> Exercise description:
Pick out each line in these entries that contains the string "package".
—————
/-
COR-CM (cell pub-hodgecm2, stage 2 of the Hodge ladder) — Δ2 BRIDGE, ORIENTATION AUDIT (ASSEMBLER DECISION #13 §4, Q1),
own-crow g93 (prover-pub-hodgecm-own-crow-g93-0).  THEOREMS ONLY; nothing landed is edited or restated; no named fact, no `sorry`.
FRAMING: HC_CM is NOT proved; «Δ2 BRIDGE CLOSED» is NOT claimed.  Pure Galois/CM bookkeeping on the package admissibility predicate.
-/
import Summits.HodgeConjecture.HodgeCM.Model.Binders.JLiuCornerOfReflex
import Summits.HodgeConjecture.HodgeCM.Model.LiuCMSideOfReflex
import Literature.NumberTheory.ComplexMultiplication.CMGaloisSubfield
import Literature.NumberTheory.ComplexMultiplication.CMTypeBasic
import HarnessLib

/-!
# Δ2 bridge, orientation audit Q1: the admissibility predicate under `ι₁ ↦ ῑ₁ = conj ∘ ι₁`

The (J3)-dictionary's admissibility predicate `LiuCMSide.IsReflexOfType ι₁ C Φ` ([Liu2021] Def. 4.3 read inside `L` through `ι₁`:
`C` is the reflex side of the CM type `Φ` of `L`) and its Galois-guarded form `IsReflexOfTypeG` are keyed by the complex embedding
`ι₁`.  The Δ2 bridge's (c)+(d) value is forced by the geometry to the CONJUGATE embedding `ῑ₁ := conj ∘ ι₁` (the tree's cofan of
`X_K ⊗_{E,ῑ₁} ℂ`, `CorCM/D2Bridge/AlbaneseOnPieceCofan.lean`).  This file decides, in the kernel and for every Galois CM field `L`,
how the predicate transforms:

* `autSet_starRingEnd_comp` — `autSet ῑ₁ Φ = autSet ι₁ Φ̄` (`Φ̄ = bar Φ`, the conjugate type): definitional bookkeeping
  (`ι₁ ∘ g ∈ Φ̄ ↔ conj ∘ ι₁ ∘ g ∈ Φ`).
* `mem_reflexTypeC_starRingEnd_comp_iff` — the package reflex type read through `ῑ₁` is the conjugate of the one read through `ι₁`.
* `isReflexOf_starRingEnd_comp_iff` — at a FIXED `L`-type `T ⊆ Aut_ℚ(L)`: `C.IsReflexOf ῑ₁ T ↔ C.IsReflexOf ι₁ T` (`L/ℚ` Galois CM:
  complex conjugation `ρ ∈ Gal(L/ℚ)` is central, so the reflex field `reflexFieldOf T ≤ L` is `ρ`-stable and `ρ|` is the complex
  conjugation of EVERY complex embedding of it — tree `conjGalRestrict`, `isConj_conjGalRestrict`; the witness `ε` is replaced by
  `ε` followed by `ρ|`).
* `isReflexOfType_starRingEnd_comp_iff` — **`C.IsReflexOfType ῑ₁ Φ ↔ C.IsReflexOfType ι₁ Φ̄`**, and the `G` form
  `isReflexOfTypeG_starRingEnd_comp_iff`: reading the SAME record through the conjugate pin embedding is admissibility for the
  CONJUGATE type — the «Φ̄ form» of DECISION #13 (iii); the «same-Φ form» is therefore false whenever `Φ̄`- and `Φ`-admissibility
  differ (e.g. `L` imaginary quadratic, `Φ = {ι₁}`: `Φ' = {τ ∘ k}` versus `Φ' = {conj ∘ τ ∘ k}`).

References: [Liu2021] Y. Liu, arXiv:2102.11518 = Camb. J. Math. 9 (2021), Def. 4.3 (TeX l. 1914–1921), Rem. 4.4 (l. 1930–1933:
`M'_{μ^c} = M'_μ`, `Ψ_{μ^c}` the opposite type); [Shimura1998] G. Shimura, *Abelian Varieties with Complex Multiplication and Modular
Functions*, §8.3 Prop. 28; [Streng2010] M. Streng, *Complex multiplication of abelian surfaces*, Ch. I Lemma 2.2 (d).
-/

set_option autoImplicit false

noncomputable section

namespace Summit.HodgeConjecture.CorCM.D2Bridge

open scoped Pointwise
open NumberField NumberField.ComplexEmbedding
open Literature.AlgebraicGeometry.Motives (CMType)
open Literature.NumberTheory.ComplexMultiplication
open Literature.NumberTheory.ComplexMultiplication.CMTypeOps (bar mem_bar_iff conjugate_mem_iff_notMem)
open HodgeCM.Model (LiuCMSide)
open Literature.NumberTheory.Automorphic.PicardCM (CMAbelianVarietyRealised)
open HodgeCM.Model.LiuCMSide (autImage reflexFieldOf reflexTypeC autSet)

variable {L : HodgeCM.CMField} (ι₁ : L →+* ℂ)

/-! ## §1 The type set and the package reflex type under `ι₁ ↦ ῑ₁` -/

/-- **`autSet ῑ₁ Φ = autSet ι₁ Φ̄`**: reading `Φ` in `Aut_ℚ(L)` through `ῑ₁ = conj ∘ ι₁` is reading the conjugate type `Φ̄` through
`ι₁` (`conj ∘ ι₁ ∘ g ∈ Φ ↔ ι₁ ∘ g ∉ Φ ↔ ι₁ ∘ g ∈ Φ̄`). [cite: Liu2021, Remark 4.4 (TeX ll. 1930–1933)] -/
theorem autSet_starRingEnd_comp (Φ : CMType L) :
    autSet ((starRingEnd ℂ).comp ι₁) Φ = autSet ι₁ (bar Φ) := by
  ext g
  change ((starRingEnd ℂ).comp ι₁).comp g.toRingEquiv.toRingHom ∈ Φ.1 ↔ ι₁.comp g.toRingEquiv.toRingHom ∈ (bar Φ).1
  have h : ((starRingEnd ℂ).comp ι₁).comp g.toRingEquiv.toRingHom = conjugate (ι₁.comp g.toRingEquiv.toRingHom) :=
    RingHom.ext fun _ => rfl
  rw [h, conjugate_mem_iff_notMem, mem_bar_iff]

/-- The package reflex type through `ῑ₁` is the conjugate of the one through `ι₁`:
`ψ ∈ reflexTypeC ῑ₁ T ↔ ψ̄ ∈ reflexTypeC ι₁ T` (both are restrictions of `ι ∘ g`, `g ∈ S̃*`). [cite: Shimura1998, §8.3 Prop. 28] -/
theorem mem_reflexTypeC_starRingEnd_comp_iff (T : Set (L ≃ₐ[ℚ] L)) (ψ : ↥(reflexFieldOf T) →+* ℂ) :
    ψ ∈ reflexTypeC ((starRingEnd ℂ).comp ι₁) T ↔ conjugate ψ ∈ reflexTypeC ι₁ T := by
  constructor
  · rintro ⟨g, hg, rfl⟩
    exact ⟨g, hg, RingHom.ext fun x => by
      simp only [conjugate_coe_eq, RingHom.coe_comp, Function.comp_apply, starRingEnd_self_apply]⟩
  · rintro ⟨g, hg, h⟩
    refine ⟨g, hg, RingHom.ext fun x => ?_⟩
    have hx := congrArg (fun χ : ↥(reflexFieldOf T) →+* ℂ => starRingEnd ℂ (χ x)) h
    simpa only [conjugate_coe_eq, starRingEnd_self_apply, RingHom.coe_comp, Function.comp_apply] using hx

/-! ## §2 `IsReflexOf` does not see the conjugation of the pin at a FIXED type set -/

/-- `ι₁ (ρ x) = conj (ι₁ x)` for the complex conjugation `ρ = conjGal` of the CM field `L`. [folklore] -/
theorem apply_conjGal_eq_conj (x : L) : ι₁ ((conjGal : L ≃ₐ[ℚ] L) x) = starRingEnd ℂ (ι₁ x) := by
  rw [conjGal_apply, IsCMField.complexEmbedding_complexConj]

section Galois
—————
> Written solution:
FRAMING: HC_CM is NOT proved; «Δ2 BRIDGE CLOSED» is NOT claimed.  Pure Galois/CM bookkeeping on the package admissibility predicate.
* `mem_reflexTypeC_starRingEnd_comp_iff` — the package reflex type read through `ῑ₁` is the conjugate of the one read through `ι₁`.
/-! ## §1 The type set and the package reflex type under `ι₁ ↦ ῑ₁` -/
/-- The package reflex type through `ῑ₁` is the conjugate of the one through `ι₁`:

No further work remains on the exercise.